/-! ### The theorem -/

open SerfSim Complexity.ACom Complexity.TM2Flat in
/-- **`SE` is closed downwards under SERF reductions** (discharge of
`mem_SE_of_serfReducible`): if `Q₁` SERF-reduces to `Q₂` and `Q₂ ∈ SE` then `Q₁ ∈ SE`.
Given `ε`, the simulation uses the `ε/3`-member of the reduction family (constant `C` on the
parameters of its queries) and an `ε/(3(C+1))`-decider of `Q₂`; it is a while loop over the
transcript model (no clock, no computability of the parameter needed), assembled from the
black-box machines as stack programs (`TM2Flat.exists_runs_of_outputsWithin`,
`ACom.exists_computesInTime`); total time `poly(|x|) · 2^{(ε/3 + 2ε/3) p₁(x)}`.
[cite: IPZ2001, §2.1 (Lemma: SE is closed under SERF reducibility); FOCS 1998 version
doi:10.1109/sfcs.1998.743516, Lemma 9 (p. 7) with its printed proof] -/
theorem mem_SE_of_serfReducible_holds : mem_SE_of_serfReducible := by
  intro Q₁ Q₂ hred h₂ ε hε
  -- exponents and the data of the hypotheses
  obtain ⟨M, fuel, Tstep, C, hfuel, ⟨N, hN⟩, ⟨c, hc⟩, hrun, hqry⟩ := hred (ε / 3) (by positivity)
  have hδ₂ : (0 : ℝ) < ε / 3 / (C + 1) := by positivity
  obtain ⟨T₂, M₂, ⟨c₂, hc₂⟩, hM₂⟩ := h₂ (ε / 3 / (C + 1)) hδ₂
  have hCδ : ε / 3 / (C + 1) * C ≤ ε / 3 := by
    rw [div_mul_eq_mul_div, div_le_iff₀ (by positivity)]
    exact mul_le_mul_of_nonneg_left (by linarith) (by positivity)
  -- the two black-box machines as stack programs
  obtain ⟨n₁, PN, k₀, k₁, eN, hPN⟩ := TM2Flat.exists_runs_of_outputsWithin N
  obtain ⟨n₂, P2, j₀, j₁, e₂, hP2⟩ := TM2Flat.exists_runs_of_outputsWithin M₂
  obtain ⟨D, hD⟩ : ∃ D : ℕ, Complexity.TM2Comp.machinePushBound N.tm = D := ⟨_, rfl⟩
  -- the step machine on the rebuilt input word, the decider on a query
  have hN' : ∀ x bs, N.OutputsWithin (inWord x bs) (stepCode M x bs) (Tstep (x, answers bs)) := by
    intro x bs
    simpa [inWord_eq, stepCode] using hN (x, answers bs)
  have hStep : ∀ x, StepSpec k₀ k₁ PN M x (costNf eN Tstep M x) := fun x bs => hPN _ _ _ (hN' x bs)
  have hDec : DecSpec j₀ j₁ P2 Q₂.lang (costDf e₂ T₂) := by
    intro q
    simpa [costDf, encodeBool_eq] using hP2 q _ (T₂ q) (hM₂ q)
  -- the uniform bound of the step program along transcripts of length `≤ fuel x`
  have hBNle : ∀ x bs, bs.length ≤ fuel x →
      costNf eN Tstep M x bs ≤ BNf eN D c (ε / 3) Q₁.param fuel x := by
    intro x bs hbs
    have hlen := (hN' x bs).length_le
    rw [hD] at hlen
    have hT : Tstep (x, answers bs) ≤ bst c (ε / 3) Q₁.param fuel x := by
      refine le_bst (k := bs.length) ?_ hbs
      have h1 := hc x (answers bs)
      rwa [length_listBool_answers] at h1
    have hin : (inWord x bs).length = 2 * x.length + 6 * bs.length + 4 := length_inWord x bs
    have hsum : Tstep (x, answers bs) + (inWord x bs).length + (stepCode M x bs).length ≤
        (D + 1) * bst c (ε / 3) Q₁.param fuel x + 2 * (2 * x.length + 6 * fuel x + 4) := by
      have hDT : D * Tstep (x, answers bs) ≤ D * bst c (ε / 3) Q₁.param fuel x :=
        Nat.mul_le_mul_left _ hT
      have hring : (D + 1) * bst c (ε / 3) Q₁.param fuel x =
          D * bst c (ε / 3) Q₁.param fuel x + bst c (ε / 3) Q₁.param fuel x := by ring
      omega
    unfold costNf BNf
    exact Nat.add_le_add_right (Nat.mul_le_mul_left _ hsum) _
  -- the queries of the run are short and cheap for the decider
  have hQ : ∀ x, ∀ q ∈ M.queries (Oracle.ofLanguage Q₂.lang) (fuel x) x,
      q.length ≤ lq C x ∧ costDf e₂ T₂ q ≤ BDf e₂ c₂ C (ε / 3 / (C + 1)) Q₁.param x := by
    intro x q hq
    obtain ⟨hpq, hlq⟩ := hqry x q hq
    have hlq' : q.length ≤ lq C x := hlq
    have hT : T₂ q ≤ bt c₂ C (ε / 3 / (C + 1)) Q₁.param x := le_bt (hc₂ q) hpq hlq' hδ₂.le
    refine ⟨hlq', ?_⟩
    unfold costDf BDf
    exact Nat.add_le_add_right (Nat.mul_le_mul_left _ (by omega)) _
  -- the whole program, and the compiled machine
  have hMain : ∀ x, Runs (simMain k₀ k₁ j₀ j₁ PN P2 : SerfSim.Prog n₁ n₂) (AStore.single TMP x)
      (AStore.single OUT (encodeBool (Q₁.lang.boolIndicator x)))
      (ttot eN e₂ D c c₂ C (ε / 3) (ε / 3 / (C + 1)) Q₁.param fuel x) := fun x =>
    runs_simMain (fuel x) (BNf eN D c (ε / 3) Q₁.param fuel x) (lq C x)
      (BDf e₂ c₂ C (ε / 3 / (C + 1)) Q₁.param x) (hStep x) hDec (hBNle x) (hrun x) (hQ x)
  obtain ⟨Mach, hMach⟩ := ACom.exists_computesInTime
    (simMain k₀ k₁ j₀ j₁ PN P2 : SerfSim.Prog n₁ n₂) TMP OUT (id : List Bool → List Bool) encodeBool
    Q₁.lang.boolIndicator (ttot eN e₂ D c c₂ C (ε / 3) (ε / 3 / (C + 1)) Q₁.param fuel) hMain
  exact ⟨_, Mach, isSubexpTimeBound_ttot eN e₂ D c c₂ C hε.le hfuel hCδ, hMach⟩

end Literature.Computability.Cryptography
= = = =
**How to complete this task**.
The records above should be set down again word for word.

**Finished task**.
/-! ### The theorem -/

open SerfSim Complexity.ACom Complexity.TM2Flat in
/-- **`SE` is closed downwards under SERF reductions** (discharge of
`mem_SE_of_serfReducible`): if `Q₁` SERF-reduces to `Q₂` and `Q₂ ∈ SE` then `Q₁ ∈ SE`.
Given `ε`, the simulation uses the `ε/3`-member of the reduction family (constant `C` on the
parameters of its queries) and an `ε/(3(C+1))`-decider of `Q₂`; it is a while loop over the
transcript model (no clock, no computability of the parameter needed), assembled from the
black-box machines as stack programs (`TM2Flat.exists_runs_of_outputsWithin`,
`ACom.exists_computesInTime`); total time `poly(|x|) · 2^{(ε/3 + 2ε/3) p₁(x)}`.
[cite: IPZ2001, §2.1 (Lemma: SE is closed under SERF reducibility); FOCS 1998 version
doi:10.1109/sfcs.1998.743516, Lemma 9 (p. 7) with its printed proof] -/
theorem mem_SE_of_serfReducible_holds : mem_SE_of_serfReducible := by
  intro Q₁ Q₂ hred h₂ ε hε
  -- exponents and the data of the hypotheses
  obtain ⟨M, fuel, Tstep, C, hfuel, ⟨N, hN⟩, ⟨c, hc⟩, hrun, hqry⟩ := hred (ε / 3) (by positivity)
  have hδ₂ : (0 : ℝ) < ε / 3 / (C + 1) := by positivity
  obtain ⟨T₂, M₂, ⟨c₂, hc₂⟩, hM₂⟩ := h₂ (ε / 3 / (C + 1)) hδ₂
  have hCδ : ε / 3 / (C + 1) * C ≤ ε / 3 := by
    rw [div_mul_eq_mul_div, div_le_iff₀ (by positivity)]
    exact mul_le_mul_of_nonneg_left (by linarith) (by positivity)
  -- the two black-box machines as stack programs
  obtain ⟨n₁, PN, k₀, k₁, eN, hPN⟩ := TM2Flat.exists_runs_of_outputsWithin N
  obtain ⟨n₂, P2, j₀, j₁, e₂, hP2⟩ := TM2Flat.exists_runs_of_outputsWithin M₂
  obtain ⟨D, hD⟩ : ∃ D : ℕ, Complexity.TM2Comp.machinePushBound N.tm = D := ⟨_, rfl⟩
  -- the step machine on the rebuilt input word, the decider on a query
  have hN' : ∀ x bs, N.OutputsWithin (inWord x bs) (stepCode M x bs) (Tstep (x, answers bs)) := by
    intro x bs
    simpa [inWord_eq, stepCode] using hN (x, answers bs)
  have hStep : ∀ x, StepSpec k₀ k₁ PN M x (costNf eN Tstep M x) := fun x bs => hPN _ _ _ (hN' x bs)
  have hDec : DecSpec j₀ j₁ P2 Q₂.lang (costDf e₂ T₂) := by
    intro q
    simpa [costDf, encodeBool_eq] using hP2 q _ (T₂ q) (hM₂ q)
  -- the uniform bound of the step program along transcripts of length `≤ fuel x`
  have hBNle : ∀ x bs, bs.length ≤ fuel x →
      costNf eN Tstep M x bs ≤ BNf eN D c (ε / 3) Q₁.param fuel x := by
    intro x bs hbs
    have hlen := (hN' x bs).length_le
    rw [hD] at hlen
    have hT : Tstep (x, answers bs) ≤ bst c (ε / 3) Q₁.param fuel x := by
      refine le_bst (k := bs.length) ?_ hbs
      have h1 := hc x (answers bs)
      rwa [length_listBool_answers] at h1
    have hin : (inWord x bs).length = 2 * x.length + 6 * bs.length + 4 := length_inWord x bs
    have hsum : Tstep (x, answers bs) + (inWord x bs).length + (stepCode M x bs).length ≤
        (D + 1) * bst c (ε / 3) Q₁.param fuel x + 2 * (2 * x.length + 6 * fuel x + 4) := by
      have hDT : D * Tstep (x, answers bs) ≤ D * bst c (ε / 3) Q₁.param fuel x :=
        Nat.mul_le_mul_left _ hT
      have hring : (D + 1) * bst c (ε / 3) Q₁.param fuel x =
          D * bst c (ε / 3) Q₁.param fuel x + bst c (ε / 3) Q₁.param fuel x := by ring
      omega
    unfold costNf BNf
    exact Nat.add_le_add_right (Nat.mul_le_mul_left _ hsum) _
  -- the queries of the run are short and cheap for the decider
  have hQ : ∀ x, ∀ q ∈ M.queries (Oracle.ofLanguage Q₂.lang) (fuel x) x,
      q.length ≤ lq C x ∧ costDf e₂ T₂ q ≤ BDf e₂ c₂ C (ε / 3 / (C + 1)) Q₁.param x := by
    intro x q hq
    obtain ⟨hpq, hlq⟩ := hqry x q hq
    have hlq' : q.length ≤ lq C x := hlq
    have hT : T₂ q ≤ bt c₂ C (ε / 3 / (C + 1)) Q₁.param x := le_bt (hc₂ q) hpq hlq' hδ₂.le
    refine ⟨hlq', ?_⟩
    unfold costDf BDf
    exact Nat.add_le_add_right (Nat.mul_le_mul_left _ (by omega)) _
  -- the whole program, and the compiled machine
  have hMain : ∀ x, Runs (simMain k₀ k₁ j₀ j₁ PN P2 : SerfSim.Prog n₁ n₂) (AStore.single TMP x)
      (AStore.single OUT (encodeBool (Q₁.lang.boolIndicator x)))
      (ttot eN e₂ D c c₂ C (ε / 3) (ε / 3 / (C + 1)) Q₁.param fuel x) := fun x =>
    runs_simMain (fuel x) (BNf eN D c (ε / 3) Q₁.param fuel x) (lq C x)
      (BDf e₂ c₂ C (ε / 3 / (C + 1)) Q₁.param x) (hStep x) hDec (hBNle x) (hrun x) (hQ x)
  obtain ⟨Mach, hMach⟩ := ACom.exists_computesInTime
    (simMain k₀ k₁ j₀ j₁ PN P2 : SerfSim.Prog n₁ n₂) TMP OUT (id : List Bool → List Bool) encodeBool
    Q₁.lang.boolIndicator (ttot eN e₂ D c c₂ C (ε / 3) (ε / 3 / (C + 1)) Q₁.param fuel) hMain
  exact ⟨_, Mach, isSubexpTimeBound_ttot eN e₂ D c c₂ C hε.le hfuel hCδ, hMach⟩

end Literature.Computability.Cryptography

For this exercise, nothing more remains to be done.